Early life and education
Born and raised in Dallas, Lindsay is the daughter of beauty consultant and former computer programmer Kathy and federal judge Sam A. Lindsay. She has an older sister, Constance, and a younger sister, Heather.

Lindsay obtained her Bachelor's degree from The University of Texas at Austin where she studied kinesiology and sports management and is a member of Delta Sigma Theta sorority. She received her J.D. degree from Marquette University in Milwaukee, Wisconsin. Lindsay became licensed to practice in the state of Texas on November 4, 2011.

Career
Lindsay worked as a legislative intern for Texas State Senator Royce West and had interned with the Milwaukee Bucks. She then worked at the law firm Cooper & Scully, P.C.

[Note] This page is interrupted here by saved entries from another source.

import Mathlib.AlgebraicTopology.FundamentalGroupoid.SimplyConnected
import Mathlib.Topology.ContinuousMap.Basic
import Mathlib.Topology.Order.Compact
import HarnessLib

/-!
# The top level of a slab is simply connected when the punctured sublevel set is

Topic `Literature/AlgebraicTopology/FundamentalGroupoid`. An elementary compactness lemma used
to read the fundamental group of a regular level `f⁻¹(ε)` of a proper function from that of the
punctured sublevel set `{0 < f ≤ ε}` (J. Milnor, *Morse theory* (1963), §3, Thm. 3.1: if `f` has
no critical values in `[δ, ε]` then `f⁻¹[δ, ε] ≅ f⁻¹(ε) × [δ, ε]`, in particular `f⁻¹(ε)` is a
retract of `f⁻¹[δ, ε]`; A. Kosinski, *Differential Manifolds* (1993), VI.(11.5): the boundary of
a handlebody is highly connected). If every slab `{δ ≤ f ≤ ε}`, `0 < δ < ε`, retracts onto the
level `{f = ε}`, then a loop in the level which is null-homotopic in `{0 < f ≤ ε}` is
null-homotopic in the level: the null-homotopy has compact image, on which `f` is bounded below
by some `δ > 0`, and is pushed into the level by the retraction of that slab (as in Hatcher,
*Algebraic Topology* (2002), Prop. 1.17):

* `Literature.AlgebraicTopology.FundamentalGroupoid.isSimplyConnected_level_of_slab_retractions`.

For the `E₈` plumbing `M(4m) = {ρ ≤ ε}` cut out of the open plumbing by a size function `ρ ≥ 0`
vanishing exactly on the core spheres (Kosinski VI.12), this reduces `π₁(∂M(4m)) = 1` to the
simple connectivity of `{0 < ρ ≤ ε} = M(4m) ∖ (cores)` (general position, codimension `2m ≥ 3`)
and Milnor's product structure on the slabs. Everything is proved; no definitions.

## References

* J. Milnor, *Morse theory*, Ann. of Math. Studies 51 (1963), §3 Thm. 3.1. [Milnor1963]
* A. Hatcher, *Algebraic Topology*, CUP 2002, Prop. 1.17. [HatcherAT2002]
* A. Kosinski, *Differential Manifolds* (1993), VI.(11.5), VI.12. [Kosinski1993]
-/

noncomputable section

open Set Topology unitInterval

namespace Literature.AlgebraicTopology.FundamentalGroupoid

variable {X : Type*} [TopologicalSpace X]

/-- On a nonempty compact set inside `{0 < f ≤ ε}` the function `f` is bounded below by some
`δ ∈ (0, ε)`, i.e. the set lies in the slab `{δ ≤ f ≤ ε}`. [folklore] -/
theorem exists_slab_of_isCompact (f : C(X, ℝ)) {ε : ℝ} {K : Set X} (hK : IsCompact K)
    (hKS : K ⊆ {x | 0 < f x ∧ f x ≤ ε}) (hne : K.Nonempty) :
    ∃ δ : ℝ, 0 < δ ∧ δ < ε ∧ K ⊆ {x | δ ≤ f x ∧ f x ≤ ε} := by
  obtain ⟨x₀, hx₀, hmin⟩ := hK.exists_isMinOn hne f.continuous.continuousOn
  have h0 : 0 < f x₀ := (hKS hx₀).1
  have hε : f x₀ ≤ ε := (hKS hx₀).2
  refine ⟨f x₀ / 2, by linarith, by linarith, fun x hx => ⟨?_, (hKS hx).2⟩⟩
  have := hmin hx
  simp only [mem_setOf_eq] at this
  linarith

/-- **The top level of a slab is simply connected when the punctured sublevel set is.** Let
`f : X → ℝ` be continuous and `ε > 0`. If `{0 < f ≤ ε}` is simply connected and every slab
`{δ ≤ f ≤ ε}` (`0 < δ < ε`) retracts onto the level `{f = ε}` (a map continuous on the slab, into
the level, fixing the level), then the level `{f = ε}` is simply connected (Milnor 1963, Thm. 3.1
supplies the retractions for a proper smooth `f` without critical values in `(0, ε]`).
[cite: Milnor1963, §3 Thm. 3.1] [cite: HatcherAT2002, Prop. 1.17] -/
theorem isSimplyConnected_level_of_slab_retractions (f : C(X, ℝ)) {ε : ℝ}
    (hS : IsSimplyConnected {x | 0 < f x ∧ f x ≤ ε})
    (hret : ∀ δ : ℝ, 0 < δ → δ < ε →
      ∃ r : X → X, ContinuousOn r {x | δ ≤ f x ∧ f x ≤ ε} ∧
        MapsTo r {x | δ ≤ f x ∧ f x ≤ ε} {x | f x = ε} ∧ ∀ x, f x = ε → r x = x) :
    IsSimplyConnected {x | f x = ε} := by
  rw [isSimplyConnected_iff_exists_homotopy_refl_forall_mem] at hS ⊢
  obtain ⟨hSpc, hSloop⟩ := hS
  -- the level lies in the punctured sublevel set (in particular `0 < ε`)
  obtain ⟨x₁, hx₁⟩ := hSpc.nonempty
  have hε : 0 < ε := hx₁.1.trans_le hx₁.2
  have hLS : {x | f x = ε} ⊆ {x | 0 < f x ∧ f x ≤ ε} := fun x (hx : f x = ε) =>
    ⟨by rw [hx]; exact hε, le_of_eq hx⟩
  refine ⟨?_, fun x p hp => ?_⟩
  · -- path connected: nonempty, and paths in `S` are pushed into the level
    have hne : ({x | f x = ε} : Set X).Nonempty := by
      obtain ⟨δ, hδ0, hδε, hK⟩ := exists_slab_of_isCompact f isCompact_singleton
        (singleton_subset_iff.2 hx₁) (singleton_nonempty x₁)
      obtain ⟨r, -, hrT, -⟩ := hret δ hδ0 hδε
      exact ⟨r x₁, hrT (hK (mem_singleton x₁))⟩
    refine ⟨hne.some, hne.some_mem, fun y hy => ?_⟩
    have hx : hne.some ∈ {x | f x = ε} := hne.some_mem
    obtain ⟨γ, hγ⟩ := hSpc.joinedIn _ (hLS hx) y (hLS hy)
    obtain ⟨δ, hδ0, hδε, hK⟩ := exists_slab_of_isCompact f (isCompact_range γ.continuous)
      (by rintro _ ⟨t, rfl⟩; exact hγ t) (range_nonempty γ)
    obtain ⟨r, hr, hrT, hid⟩ := hret δ hδ0 hδε
    have hcont : Continuous fun t : I => r (γ t) :=
      hr.comp_continuous γ.continuous fun t => hK ⟨t, rfl⟩
    refine ⟨⟨⟨fun t => r (γ t), hcont⟩, ?_, ?_⟩, fun t => hrT (hK ⟨t, rfl⟩)⟩
    · show r (γ 0) = hne.some
      rw [γ.source]; exact hid _ hx
    · show r (γ 1) = y
      rw [γ.target]; exact hid _ hy
  · -- loops: a null-homotopy in `S` has compact image, hence lies in a slab, and is retracted
    obtain ⟨F, hF⟩ := hSloop x p fun t => hLS (hp t)
    have hx : x ∈ {x | f x = ε} := by simpa using hp 0
    obtain ⟨δ, hδ0, hδε, hK⟩ := exists_slab_of_isCompact f
      (isCompact_range F.continuous) (by rintro _ ⟨q, rfl⟩; exact hF q) (range_nonempty F)
    obtain ⟨r, hr, hrT, hid⟩ := hret δ hδ0 hδε
    have hcont : Continuous fun q : I × I => r (F q) :=
      hr.comp_continuous F.continuous fun q => hK ⟨q, rfl⟩
    refine ⟨{ toFun := fun q => r (F q)
              continuous_toFun := hcont
              map_zero_left := fun t => ?_
              map_one_left := fun t => ?_
              prop' := fun s t ht => ?_ }, fun q => hrT (hK ⟨q, rfl⟩)⟩
    · show r (F (0, t)) = p t
      rw [F.apply_zero]; exact hid _ (hp t)
    · show r (F (1, t)) = (Path.refl x) t
      rw [F.apply_one]; exact hid _ hx
    · show r (F (s, t)) = p t
      have h := F.prop' s t ht
      simp only [ContinuousMap.coe_mk] at h ⊢
      change F (s, t) = p t at h
      rw [h]; exact hid _ (hp t)

end Literature.AlgebraicTopology.FundamentalGroupoid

In July 2018, Lindsay was a guest host on ESPN's First Take.  Later that year, she started hosting Football Frenzy, a new ESPN radio show, alongside former Dallas Cowboys Linebacker Bobby Carpenter.

In May 2020, Lindsay launched a podcast Higher Learning with co-host Van Lathan. She has also been a co-host of the Bachelor Happy Hour podcast since it debuted in July 2019.

Lindsay was one of five partial owners of the FCF Wild Aces, an indoor football team that was part of Fan Controlled Football. After the team disbanded, she continued her role as partial owner of the team's new iteration, the FCF Shoulda Been Stars.

On January 25, 2022, she released her book, Miss Me With That: Hot Takes, Helpful Tidbits, and a Few Hard Truths.

Television shows

The Bachelor

Lindsay was a contestant on Nick Viall's season of The Bachelor. She received the first impression rose on night one. She placed third overall, losing to runner-up Raven Gates and winner Vanessa Grimaldi.

The Bachelorette

Lindsay was announced as the Bachelorette on February 13, 2017, while she was still in contention for Nick Viall's final rose. For Lindsay's season ABC had cast the most diverse cast in Bachelor franchise history. In the end, Lindsay  chose Miami native Bryan Abasolo, a doctor of chiropractic, over Peter. The engaged couple lived in Dallas  before moving to Miami in early 2019. They married in August 2019.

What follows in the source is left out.